The cherries were duly picked.
Then we get some more quote marks, which mean fun.
(Of course, all the sources here are anonymous: the new WaPo memo, all that jazz...hey, it's intel! Don't worry, be happy...)
Quite how Priest has verified that these are the ipsissima verba - so as to justify the quote marks - the Lord only knows. Feith, she said, said
It was interesting enough that I brought it to Secretary Rumsfeld because Secretary Rumsfeld is well known for being a particularly intelligent reader of intelligence.
Now, is it Feith who's deadpanning there, or Priest, I wonder?
The Tenet briefing took place on August 15 2002 at Langley (Pentagon travels to CIA - that, I suspect is not without significance, bureaucratically speaking).
And some more inverted commas:
"The feedback that I got from George right after the briefing was, 'That was very helpful, thank you,' " Feith said.
That little thank you is a real killer.
The CIA reaction?
CIA officials who sat in the briefing were nonplussed. The briefing was all "inductive analysis," according to one participant's notes from the meeting. The data pointed to "complicity and support," nothing more. "Much of it, we had discounted already," said another participant.
And, Priest said, the Tenet briefing never reached Rice, Cheney or Bush - Yay! On-the-record quote! Take a bow, Sean McCormack.
(The infamous Weekly Standard piece came from the Powerpoint slides from the briefing, it seems. I mention for the benefit of those collecting examples to prove PPT is a global mindsuck.)
Finally, she mentions the letter of October 7 2002 from CIA Deputy Director John E. McLaughlin to the Senate Intelligence Committee:
We have solid evidence of senior level contacts between Iraq and al-Qa'ida going back a decade.

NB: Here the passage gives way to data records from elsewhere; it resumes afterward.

import Literature.NumberTheory.LFunctions.InghamSmoothing
import HarnessLib

/-!
# Ingham's smoothing method, the Anderson–Stark refinement (abstract form): oscillation about the mean of `Q · Re S` for a non-negative weight `Q` of mean one

Topic `Literature/NumberTheory/LFunctions`; namespace `Literature.NumberTheory.LFunctions.InghamSmoothing`, continuing
`InghamSmoothing.lean`. That file proves Ingham's oscillation theorem in the abstract form of
Bateman–Diamond, Thm. 11.12 / Odlyzko–te Riele 1985, §2: if every one-sided bound on `f` yields
the Laplace representation `Σ aᵢ/(s − iγᵢ) + R(s)`, then `f(y) > Re S(y₀) − ε` and
`f(y) < Re S(y₀) + ε` for arbitrarily large `y`, `S(y) = Σ aᵢ k(γᵢ) e^{iγᵢy}`. Here we prove the
one further step behind the theorem of Anderson–Stark used by Grosswald and Best–Trudgian
(Best–Trudgian 2015, Theorem 2; R. J. Anderson, H. M. Stark, *Oscillation theorems*, LNM 899
(1981)): the point value `Re S(y₀)` may be replaced by the **mean value of `Q · Re S`** for any
continuous weight `Q ≥ 0` of mean value `1`,

> `liminf f ≤ M[Q · Re S] ≤ limsup f`, `M[g] = lim_{U→∞} U⁻¹ ∫_Y^{Y+U} g`,

(`frequently_gt_of_laplace_of_mean`, `frequently_lt_of_laplace_of_mean`,
`frequently_gt_and_lt_of_laplace_of_mean`). The weight of Anderson–Stark is a product of Fejér
kernels `Π_γ F_{N_γ}(γy + θ_γ)` in the frequencies of a `{N_γ}`-independent set, whose means
against `1` and against `Re S` are computed from the independence hypothesis elsewhere
(`FejerProductMeans.lean`); the present file is independent of that choice and of `ζ`.

## The argument (as in the proof of Best–Trudgian's Theorem 2 / Anderson–Stark)

Suppose `f(y) ≤ V − ε` for `y ≥ y₁`, where `V = M[Q · Re S]`. This one-sided bound feeds
`SmoothingData`, so the smoothed explicit formula (`SmoothingData.smoothed_explicit_formula`,
Bateman–Diamond (11.7)) gives `∫ K(y−u)f(u)du = Re S(y) + o(1)`, while averaging the bound against
the mass-one kernel (`eventually_average_le`) gives `∫ K(y−u)f(u)du ≤ V − ε + ε/4` for large `y`;
hence `Re S(y) ≤ V − ε/2` for `y ≥ Y`. Multiplying by `Q(y) ≥ 0` and averaging over `[Y, Y+U]`,
`U⁻¹∫ Q·Re S ≤ (V − ε/2)·U⁻¹∫ Q`; letting `U → ∞`, `V ≤ V − ε/2`, a contradiction. The lower half
is the upper half for `−f` (coefficients `−aᵢ`, regular part `−R`).

## References

* [BestTrudgian2015] D. G. Best, T. S. Trudgian, *Linear relations of zeroes of the
  zeta-function*, Math. Comp. 84 (2015), §2, Theorem 2 and (2.3) (Ingham's theorem), read from
  arXiv:1209.3843; R. J. Anderson, H. M. Stark, *Oscillation theorems*, LNM 899 (1981) 79–106
  (cited through it).
* [BatemanDiamond2004] P. T. Bateman, H. G. Diamond, *Analytic Number Theory*, World Scientific
  2004, Thm. 11.12 and Remarks 11.13 (the framework of `InghamSmoothing.lean`).
* [Ingham1942] A. E. Ingham, *On two conjectures in the theory of numbers*, Amer. J. Math. 64
  (1942) 313–319.
-/

noncomputable section

open Complex Filter MeasureTheory Set Topology

namespace Literature.NumberTheory.LFunctions
namespace InghamSmoothing

/-- The oscillating sum `S(y) = Σ aᵢ k(γᵢ) e^{iγᵢ y}` has continuous real part. [folklore] -/
theorem continuous_re_trigSum {ι : Type*} (P : Finset ι) (γ : ι → ℝ) (b : ι → ℂ) :
    Continuous fun y : ℝ ↦ (∑ i ∈ P, b i * cexp (((γ i * y : ℝ) : ℂ) * I)).re := by
  refine Complex.continuous_re.comp (continuous_finsetSum _ fun i _ ↦ ?_)
  fun_prop

/-- **Anderson–Stark averaging, abstract form, upper half.** In the setting of
`frequently_gt_of_laplace` (every *upper* bound on `f` yields the Laplace representation), let
`Q ≥ 0` be continuous with mean value `1` (`U⁻¹∫_Y^{Y+U} Q → 1`) and let
`U⁻¹∫_Y^{Y+U} Q · Re S → V` (for every `Y`), `S(y) = Σ aᵢ k(γᵢ) e^{iγᵢ y}`. Then for every
`ε > 0`, `f(y) > V − ε` for arbitrarily large `y`: "`limsup f ≥ M[Q · Re S]`".
[cite: BestTrudgian2015, Theorem 2 (proof)] -/
theorem frequently_gt_of_laplace_of_mean {ι : Type*} (P : Finset ι) (γ : ι → ℝ) (a : ι → ℂ)
    {f K : ℝ → ℝ} {k : ℝ → ℂ} {σ₀ T' : ℝ}
    (hfm : Measurable f) (hf0 : ∀ u, u < 0 → f u = 0) (hfloc : ∀ b, ∃ B, ∀ u, u ≤ b → |f u| ≤ B)
    (hKc : Continuous K) (hKnn : ∀ v, 0 ≤ K v) (hKi : Integrable K) (hK1 : ∫ v, K v = 1)
    (hk : ∀ t, k t = ∫ y, (K y : ℂ) * cexp (-((t * y : ℝ) : ℂ) * I))
    (hks : ∀ t, T' ≤ |t| → k t = 0) (hσ₀ : 0 < σ₀)
    (hL : ∀ A : ℝ, (∀ u, f u ≤ A) →
      (∀ σ, 0 < σ → Integrable (fun u ↦ f u * Real.exp (-(σ * u)))) ∧
      ∃ R : ℂ → ℂ, ContinuousOn R (Set.Icc 0 σ₀ ×ℂ Set.Icc (-T') T') ∧
        ∀ σ t : ℝ, 0 < σ → σ ≤ σ₀ → |t| ≤ T' →
          ∫ u, (f u : ℂ) * cexp (-(((σ : ℂ) + t * I) * u)) =
            ∑ i ∈ P, a i / ((σ : ℂ) + t * I - γ i * I) + R (σ + t * I))
    {Q : ℝ → ℝ} (hQc : Continuous Q) (hQnn : ∀ y, 0 ≤ Q y) {V : ℝ}
    (hQ1 : ∀ Y : ℝ, Tendsto (fun U : ℝ ↦ U⁻¹ * ∫ y in Y..Y + U, Q y) atTop (𝓝 1))
    (hQS : ∀ Y : ℝ, Tendsto (fun U : ℝ ↦ U⁻¹ * ∫ y in Y..Y + U,
      Q y * (∑ i ∈ P, a i * k (γ i) * cexp (((γ i * y : ℝ) : ℂ) * I)).re) atTop (𝓝 V))
    {ε : ℝ} (hε : 0 < ε) :
    ∃ᶠ y in atTop, V - ε < f y := by
  set S : ℝ → ℂ := fun y ↦ ∑ i ∈ P, a i * k (γ i) * cexp (((γ i * y : ℝ) : ℂ) * I) with hS
  by_contra hcon
  rw [not_frequently] at hcon
  obtain ⟨y₁, hy₁⟩ := eventually_atTop.1 hcon
  -- a global upper bound
  obtain ⟨B, hB⟩ := hfloc y₁
  set A : ℝ := max (V - ε) B with hA
  have hfa : ∀ u, y₁ ≤ u → f u ≤ V - ε := fun u hu ↦ not_lt.1 (hy₁ u hu)
  have hfA : ∀ u, f u ≤ A := by
    intro u
    rcases le_or_gt y₁ u with hu | hu
    · exact (hfa u hu).trans (le_max_left _ _)
    · exact ((le_abs_self _).trans (hB u hu.le)).trans (le_max_right _ _)
  obtain ⟨hint, R, hRc, hRe⟩ := hL A hfA
  have hD : SmoothingData P γ a f K k R A σ₀ T' :=
    ⟨hfm, hf0, hfA, hint, hKc, hKnn, hKi, hk, hks, hσ₀, hRc, hRe⟩
  obtain ⟨hIf, hT⟩ := hD.smoothed_explicit_formula
  -- averaging: eventually `∫ K(y-u) f(u) du ≤ V - ε + ε/4`, hence `Re S(y) ≤ V - ε/2`
  have hε4 : 0 < ε / 4 := by positivity
  have hav := eventually_average_le hKnn hKi hK1 hfa (fun u hu ↦ hB u hu.le) hIf hε4
  have hev : ∀ᶠ y in atTop, (S y).re ≤ V - ε / 2 := by
    have h2 := (Metric.tendsto_nhds.1 hT) (ε / 4) hε4
    filter_upwards [hav, h2] with y h1 h3
    rw [Real.dist_eq, sub_zero] at h3
    have := (abs_lt.1 h3).1
    linarith
  obtain ⟨Y, hY⟩ := eventually_atTop.1 hev
  -- multiply by `Q ≥ 0` and average over `[Y, Y + U]`
  have hSc : Continuous fun y ↦ (S y).re := continuous_re_trigSum P γ fun i ↦ a i * k (γ i)
  have hle : ∀ U : ℝ, 0 < U →
      U⁻¹ * ∫ y in Y..Y + U, Q y * (S y).re ≤ (V - ε / 2) * (U⁻¹ * ∫ y in Y..Y + U, Q y) := by
    intro U hU
    have hrw : (V - ε / 2) * (U⁻¹ * ∫ y in Y..Y + U, Q y) =
        U⁻¹ * ∫ y in Y..Y + U, (V - ε / 2) * Q y := by
      rw [intervalIntegral.integral_const_mul]; ring
    rw [hrw]
    refine mul_le_mul_of_nonneg_left ?_ (inv_nonneg.2 hU.le)
    refine intervalIntegral.integral_mono_on (by linarith) ?_ ?_ fun y hy ↦ ?_
    · exact (hQc.mul hSc).intervalIntegrable _ _
    · exact (continuous_const.mul hQc).intervalIntegrable _ _
    · have h1 := hY y hy.1
      have h2 := hQnn y
      nlinarith
  -- `U → ∞`: `V ≤ (V - ε/2) · 1`
  have hlim : V ≤ (V - ε / 2) * 1 :=
    le_of_tendsto_of_tendsto (hQS Y) ((hQ1 Y).const_mul (V - ε / 2))
      (by filter_upwards [eventually_gt_atTop 0] with U hU using hle U hU)
  linarith

/-- **Anderson–Stark averaging, abstract form, lower half:** if every *lower* bound on `f` yields
the Laplace representation, then with `Q`, `V` as above, `f(y) < V + ε` for arbitrarily large `y`
("`liminf f ≤ M[Q · Re S]`"). Proof: the upper half for `−f`, `−aᵢ`, `−R`.
[cite: BestTrudgian2015, Theorem 2 (proof)] -/
theorem frequently_lt_of_laplace_of_mean {ι : Type*} (P : Finset ι) (γ : ι → ℝ) (a : ι → ℂ)
    {f K : ℝ → ℝ} {k : ℝ → ℂ} {σ₀ T' : ℝ}
    (hfm : Measurable f) (hf0 : ∀ u, u < 0 → f u = 0) (hfloc : ∀ b, ∃ B, ∀ u, u ≤ b → |f u| ≤ B)
    (hKc : Continuous K) (hKnn : ∀ v, 0 ≤ K v) (hKi : Integrable K) (hK1 : ∫ v, K v = 1)
    (hk : ∀ t, k t = ∫ y, (K y : ℂ) * cexp (-((t * y : ℝ) : ℂ) * I))
    (hks : ∀ t, T' ≤ |t| → k t = 0) (hσ₀ : 0 < σ₀)
    (hL : ∀ A : ℝ, (∀ u, -A ≤ f u) →
      (∀ σ, 0 < σ → Integrable (fun u ↦ f u * Real.exp (-(σ * u)))) ∧
      ∃ R : ℂ → ℂ, ContinuousOn R (Set.Icc 0 σ₀ ×ℂ Set.Icc (-T') T') ∧
        ∀ σ t : ℝ, 0 < σ → σ ≤ σ₀ → |t| ≤ T' →
          ∫ u, (f u : ℂ) * cexp (-(((σ : ℂ) + t * I) * u)) =
            ∑ i ∈ P, a i / ((σ : ℂ) + t * I - γ i * I) + R (σ + t * I))
    {Q : ℝ → ℝ} (hQc : Continuous Q) (hQnn : ∀ y, 0 ≤ Q y) {V : ℝ}
    (hQ1 : ∀ Y : ℝ, Tendsto (fun U : ℝ ↦ U⁻¹ * ∫ y in Y..Y + U, Q y) atTop (𝓝 1))
    (hQS : ∀ Y : ℝ, Tendsto (fun U : ℝ ↦ U⁻¹ * ∫ y in Y..Y + U,
      Q y * (∑ i ∈ P, a i * k (γ i) * cexp (((γ i * y : ℝ) : ℂ) * I)).re) atTop (𝓝 V))
    {ε : ℝ} (hε : 0 < ε) :
    ∃ᶠ y in atTop, f y < V + ε := by
  -- data for `-f`
  have hL' : ∀ A : ℝ, (∀ u, -f u ≤ A) →
      (∀ σ, 0 < σ → Integrable (fun u ↦ -f u * Real.exp (-(σ * u)))) ∧
      ∃ R : ℂ → ℂ, ContinuousOn R (Set.Icc 0 σ₀ ×ℂ Set.Icc (-T') T') ∧
        ∀ σ t : ℝ, 0 < σ → σ ≤ σ₀ → |t| ≤ T' →
          ∫ u, ((-f u : ℝ) : ℂ) * cexp (-(((σ : ℂ) + t * I) * u)) =
            ∑ i ∈ P, (-a i) / ((σ : ℂ) + t * I - γ i * I) + R (σ + t * I) := by
    intro A hA
    obtain ⟨hint, R, hRc, hRe⟩ := hL A (fun u ↦ by linarith [hA u])
    refine ⟨fun σ hσ ↦ ?_, fun s ↦ -R s, hRc.neg, fun σ t hσ hσ' ht ↦ ?_⟩
    · exact ((hint σ hσ).neg).congr (ae_of_all _ fun u ↦ by simp only [Pi.neg_apply, neg_mul])
    · have h1 : ∫ u, ((-f u : ℝ) : ℂ) * cexp (-(((σ : ℂ) + t * I) * u)) =
          -∫ u, (f u : ℂ) * cexp (-(((σ : ℂ) + t * I) * u)) := by
        rw [← integral_neg]
        refine integral_congr_ae (ae_of_all _ fun u ↦ ?_)
        push_cast; ring
      rw [h1, hRe σ t hσ hσ' ht, neg_add, ← Finset.sum_neg_distrib]
      congr 1
      exact Finset.sum_congr rfl fun i _ ↦ by rw [neg_div]
  -- the sum for `-a` is `-S`, so its `Q`-mean is `-V`
  have hneg : ∀ y : ℝ, (∑ i ∈ P, -a i * k (γ i) * cexp (((γ i * y : ℝ) : ℂ) * I)).re =
      -(∑ i ∈ P, a i * k (γ i) * cexp (((γ i * y : ℝ) : ℂ) * I)).re := by
    intro y
    rw [← Complex.neg_re, ← Finset.sum_neg_distrib]
    congr 1
    exact Finset.sum_congr rfl fun i _ ↦ by ring
  have hQS' : ∀ Y : ℝ, Tendsto (fun U : ℝ ↦ U⁻¹ * ∫ y in Y..Y + U,
      Q y * (∑ i ∈ P, -a i * k (γ i) * cexp (((γ i * y : ℝ) : ℂ) * I)).re) atTop (𝓝 (-V)) := by
    intro Y
    have h := (hQS Y).neg
    refine h.congr fun U ↦ ?_
    rw [← mul_neg, ← intervalIntegral.integral_neg]
    congr 1
    refine intervalIntegral.integral_congr fun y _ ↦ ?_
    simp only [hneg, mul_neg]
  have h := frequently_gt_of_laplace_of_mean P γ (fun i ↦ -a i) (f := fun u ↦ -f u) hfm.neg
    (fun u hu ↦ by simp [hf0 u hu]) (fun b ↦ ?_) hKc hKnn hKi hK1 hk hks hσ₀ hL' hQc hQnn hQ1
    hQS' hε
  · exact h.mono fun y hy ↦ by linarith
  · obtain ⟨B, hB⟩ := hfloc b
    exact ⟨B, fun u hu ↦ by rw [abs_neg]; exact hB u hu⟩

/-- **Anderson–Stark averaging, abstract form** ("`liminf f ≤ M[Q · Re S] ≤ limsup f`"): if
*each* one-sided bound on `f` yields the Laplace representation (as in
`frequently_gt_and_lt_of_laplace`), then for every continuous `Q ≥ 0` of mean one with
`U⁻¹∫_Y^{Y+U} Q · Re S → V` and every `ε > 0`: `f(y) > V − ε` and `f(y) < V + ε` for arbitrarily
large `y`. With `Q = 1` and `V = Re S(y₀)` recovered through almost periodicity this is Ingham's
theorem; Anderson–Stark take `Q` a product of Fejér kernels in `{N_γ}`-independent frequencies.
[cite: BestTrudgian2015, Theorem 2 (proof)] -/
theorem frequently_gt_and_lt_of_laplace_of_mean {ι : Type*} (P : Finset ι) (γ : ι → ℝ)
    (a : ι → ℂ) {f K : ℝ → ℝ} {k : ℝ → ℂ} {σ₀ T' : ℝ}
    (hfm : Measurable f) (hf0 : ∀ u, u < 0 → f u = 0) (hfloc : ∀ b, ∃ B, ∀ u, u ≤ b → |f u| ≤ B)
    (hKc : Continuous K) (hKnn : ∀ v, 0 ≤ K v) (hKi : Integrable K) (hK1 : ∫ v, K v = 1)
    (hk : ∀ t, k t = ∫ y, (K y : ℂ) * cexp (-((t * y : ℝ) : ℂ) * I))
    (hks : ∀ t, T' ≤ |t| → k t = 0) (hσ₀ : 0 < σ₀)
    (hL : ∀ A : ℝ, ((∀ u, f u ≤ A) ∨ (∀ u, -A ≤ f u)) →
      (∀ σ, 0 < σ → Integrable (fun u ↦ f u * Real.exp (-(σ * u)))) ∧
      ∃ R : ℂ → ℂ, ContinuousOn R (Set.Icc 0 σ₀ ×ℂ Set.Icc (-T') T') ∧
        ∀ σ t : ℝ, 0 < σ → σ ≤ σ₀ → |t| ≤ T' →
          ∫ u, (f u : ℂ) * cexp (-(((σ : ℂ) + t * I) * u)) =
            ∑ i ∈ P, a i / ((σ : ℂ) + t * I - γ i * I) + R (σ + t * I))
    {Q : ℝ → ℝ} (hQc : Continuous Q) (hQnn : ∀ y, 0 ≤ Q y) {V : ℝ}
    (hQ1 : ∀ Y : ℝ, Tendsto (fun U : ℝ ↦ U⁻¹ * ∫ y in Y..Y + U, Q y) atTop (𝓝 1))
    (hQS : ∀ Y : ℝ, Tendsto (fun U : ℝ ↦ U⁻¹ * ∫ y in Y..Y + U,
      Q y * (∑ i ∈ P, a i * k (γ i) * cexp (((γ i * y : ℝ) : ℂ) * I)).re) atTop (𝓝 V))
    {ε : ℝ} (hε : 0 < ε) :
    (∃ᶠ y in atTop, V - ε < f y) ∧ (∃ᶠ y in atTop, f y < V + ε) :=
  ⟨frequently_gt_of_laplace_of_mean P γ a hfm hf0 hfloc hKc hKnn hKi hK1 hk hks hσ₀
      (fun A hA ↦ hL A (Or.inl hA)) hQc hQnn hQ1 hQS hε,
    frequently_lt_of_laplace_of_mean P γ a hfm hf0 hfloc hKc hKnn hKi hK1 hk hks hσ₀
      (fun A hA ↦ hL A (Or.inr hA)) hQc hQnn hQ1 hQS hε⟩

end InghamSmoothing
end Literature.NumberTheory.LFunctions

end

At the time, I tried to make the point about the difference between contacts and cooperation (October 10 2002).
On the OSP, Priest is brief. She says
It was given a nondescript name to purposefully hide the fact that, although the administration was publicly emphasizing diplomacy at the United Nations, the Pentagon was actively engaged in war planning and postwar planning.
(In fact, the name comes across as fictional: it has a Tintin feel to it. Was anyone fooled?)
There's an odd reference to various items
according to a chart hanging in the special plans office, Room 1A939, several months ago.
No source, even anonymous, is given for this chart: does one infer that Priest herself eyeballed it?
She ends with a Rummy quote on the OSP:
We brief the president. We brief the vice president. We brief the [CIA director]. We brief the secretary of state. . . . That is not only not a bad thing, it's a good thing.
I'd bet a low-value dead president he was grinning as he said it.
So what is Priest telling us? I think, to believe neither the Grassy Knollers who suggest there are the makings of a parallel state over at the Pentagon, nor the bromides of Rummy and Co that there were just a small bunch of guys keeping tabs on the intelligence paperwork.
(The reason the OSP/PCEG did not affect USG strategy is that that strategy was already set: to invade Iraq when the time was ripe. They did provide (doctor?) material which served in USG's propaganda war, foreign and domestic - not a negligible contribution.
But they also gave the Rummy and Co an acronym they could call their own: one wonders how far Bush understood that the derision the rest of USIC heaped on the OSP was soundly based, rather than the usual intel civil wars.)
Whether or not my interpretation of Priest's view is correct, one wonders why Big Media conventions prevent her speaking in plain language, rather than in the Babylonian cuneiform that her March 13 piece appears to be cast.